Bir fotoğraf çektirme, poz verme oyunu denilebilir mi? Sol elin işaret parmağı hafifçe çeneye değmiş, gözler objektifte değil. Teatral sayılabilecek sarmal bir oyun…
“ben öyle duruyorsam, sen de bu yazıyı o şekilde oku”
Resim, aracı olmaksızın yüz-yüze; birleşme olmaksızın yüz-yüze’lik. Bakan, okuyan ve daireye girenler.
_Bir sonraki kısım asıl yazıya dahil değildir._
import Summits.BirchSwinnertonDyer.BirchSwinnertonDyer.Theorems.ClassRecordThreeHsiehDescentFiniteOrbit
import HarnessLib

/-!
# Route `ClassRecordThree`, crux `HsiehDescentAtThree` (item stmt-BirchSwinnertonDyer-19108) — the descent at `3 ∥ N`
# WITHOUT the Tate–Sen input: from inertial value reciprocity and ONE Hsieh witness with `p`-adic period in `R₀`

Cell `bsd-stepL` (run/shared/lean/pub/bsd-stepL/), seat `bsd-stepL-desc3-p1` (prover g3), `--supports
stmt-BirchSwinnertonDyer-19108` (shared with `route-BirchSwinnertonDyer-KolyvaginRoadThree`). Sequel of g2's
`hsiehDescentAt₃_of_inertialReciprocity_of_tateSenInertia` (node ⟸ {`TateSenInertiaVanishing 3`, IVR}); helper lemmas in
`ClassRecordThreeHsiehDescentFiniteOrbit`.

WHY NO TATE–SEN. In g2's proof the printed Tate–Sen theorem is used at ONE step: to kill the twist exponent
`a : I → ℤ₃` of the normalised Hsieh series (`T_τ Ē = (1+T)^{a(τ)} Ē` for inertial `τ`, from IVR by x11b3's
`exists_twist_of_family`). The exponent measures how an inertial `τ̂` moves the period `θ = ι′⁻¹((3/16A²)(Ω/Ω_K)⁴)·Ω_p⁴`
of the witness. With `Ω_p ∈ ℂ₃` merely of norm one (the tree's typing of Hsieh's «`Ω_p ∈ Z̄_p^×`» in
`hsieh2014_exists_anticyclotomicPAdicLFunction`) nothing controls `τ̂(Ω_p)/Ω_p` and a vanishing theorem for
semi-invariants — Tate–Sen — is needed. But Hsieh's `Ω_p` IS the CM period of Katz ∕ Hida–Tilouine (Hsieh 2014, Doc.
Math. 19, arXiv:1112.1580 p. 23 l. 64: «the complex and CM periods of (𝒦, Σ) introduced in [HT93] ((Ω, c) in [Katz78])»),
which lies in `𝒲^× = R₀^×`, `𝒲 = 𝒪(𝐐̂_p^ur)` (Castella–Hsieh, Math. Ann. 370 (2018) §2.5, arXiv:1505.08165 p. 7: «there
exists a pair `(Ω_𝒦, Ω_p) ∈ ℂ^× × 𝒲^×`»; Castella 2018 Thm. 3.1: «`Ω_p ∈ R₀^×`»). For such a witness an inertial `τ̂`
FIXES `Ω_p` (x11b3's `extension_apply_eq_of_mem_unrIntegers`), so `τ̂θ/θ = τ(z)/z` with `z ∈ ℚ̄₃` ALGEBRAIC over `ℚ₃`:
some `τ^k` (`k ≥ 1`) fixes `z` (`exists_pos_pow_apply_eq`), hence `θ`, hence `Ē` (fixed-series criterion
`map_restrict_eq_self_of_extension_apply_period_eq`: identity principle along the base family), so `a(τ^k) = 0` and,
`a` being additive on inertia, `a(τ) = 0` (`twistExponent_eq_zero_on_inertia_of_fixed_pow`). Steps 1–4 and 6–10 of
g2's proof are unchanged; the output frame is normalised to the node's own `A`.

* **`hsiehDescentAt₃_of_inertialReciprocity_of_unrPeriodWitness`** — `Three.HsiehDescentAt₃ W` from (i) inertial
  value reciprocity on the κ-range (g2's `hVR`, VERBATIM; ⟸ item 19281 ⟸ the reviewed BDP13 fact, p421735 ∕ p439048)
  and (ii) for every datum of the node ONE Hsieh witness `(A⁰, Ω_K⁰, C⁰, Ω_p⁰, Q⁰)` with `Ω_p⁰ ∈ R₀ˣ` (Hsieh 2014
  Thm. 5.6 with the period in its printed home; explicit HYPOTHESIS `hW`, no `def : Prop` here). NO Tate–Sen.
  Route-level corollaries: sequel `ClassRecordThreeHsiehDescentUnramifiedPeriodItems`.

HONEST FRAMING: CONDITIONAL theorem; the `R₀`-period Hsieh input is a hypothesis (its Literature typing is proposed
separately); nothing of K5-B is proved; node, crux and item 19108 stay OPEN; no census word (T7). Not BSD for any class.
References: [Hsieh2014] Thm. 1 ∕ 5.6, p. 23 l. 64; [CastellaHsieh2018] §2.5; [Castella2018] Thm. 3.1; [HidaTilouine1993]
§4; [BrinonConrad2009] Thm. 2.2.7 (the input REMOVED); tree: g2 `Theorems/ClassRecordThreeHsiehDescentOfInertialReciprocity.lean`
(proof skeleton), x11b3 `X11b/Three/HsiehDescentFamilyTwist.lean`, `HsiehDescentInertia.lean`, `LocalExactnessOfDescent.lean`.
-/

noncomputable section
Aracısız ve birleşmesiz, ne dolayımlılık var poz’da ne de dolayımsızlık, nötr denilebilir, alabildiğine sade, başka ile ilişkimizin hakikatidir bu, geleneksel ve teatral oyunda resimdeki kalb’in hiçbir zaman konuksever olmayacağı gibi…
Şüphesiz, belirleyici anlamıyla poz, hep bu yarı-çıplak çatlaklar boyunca hareket etmenin, olumsuzlamalar ve olumsuzlamaya karşı arkadaki/fon’daki kalbi savunmanın olumlanmasıyla bir çifte evet’lemeyle ustaca ilerlemesinin metaforik ve poetik (şiirsel-giz) gücü sık sık reddedilen gerçeğin ve dil’deki pürtüklülük’ün iz’idir.
Aracısız ve birleşmesiz, mutlak yakınlık ve mesafe; başka’nın yakınlığında mesafenin enteresan bir biçimde korunduğu, duygulanım, hem bu yakınlıktan hem de bu ikilik ve mesafeden oluşmuş bir eros…mevcudiyeti olmayanın –resmin- alanı.
İyice bakıldığında içerisinden bir ok geçir(t)ilmiş olmasına rağmen bu kalb.
Sahibine kimbilir hangi ağrıları yüklemesine rağmen bu kalb.
Bu satırların yazarının, eskimiş bir resmin içinden çıkıp gelen sevdaya tutturduğu ağıt’a rağmen bu kalb.
Kalbin “b” si ile isminde yatan b.
Kalb’in sahibine hamdlarımızı sunarak.
* deleuze’yan bir takibe girişen resim kendisini ortaasya steplerine koyuverdi bir anda.
Burada yazar deleuze ve guattari’nin birlikte hazırladıkları “Kapitalizm ve Şizofreni 1, Göçebebilimi İncelemesi: Savaş Makinesi, kitabına gönderme yapmaktadır.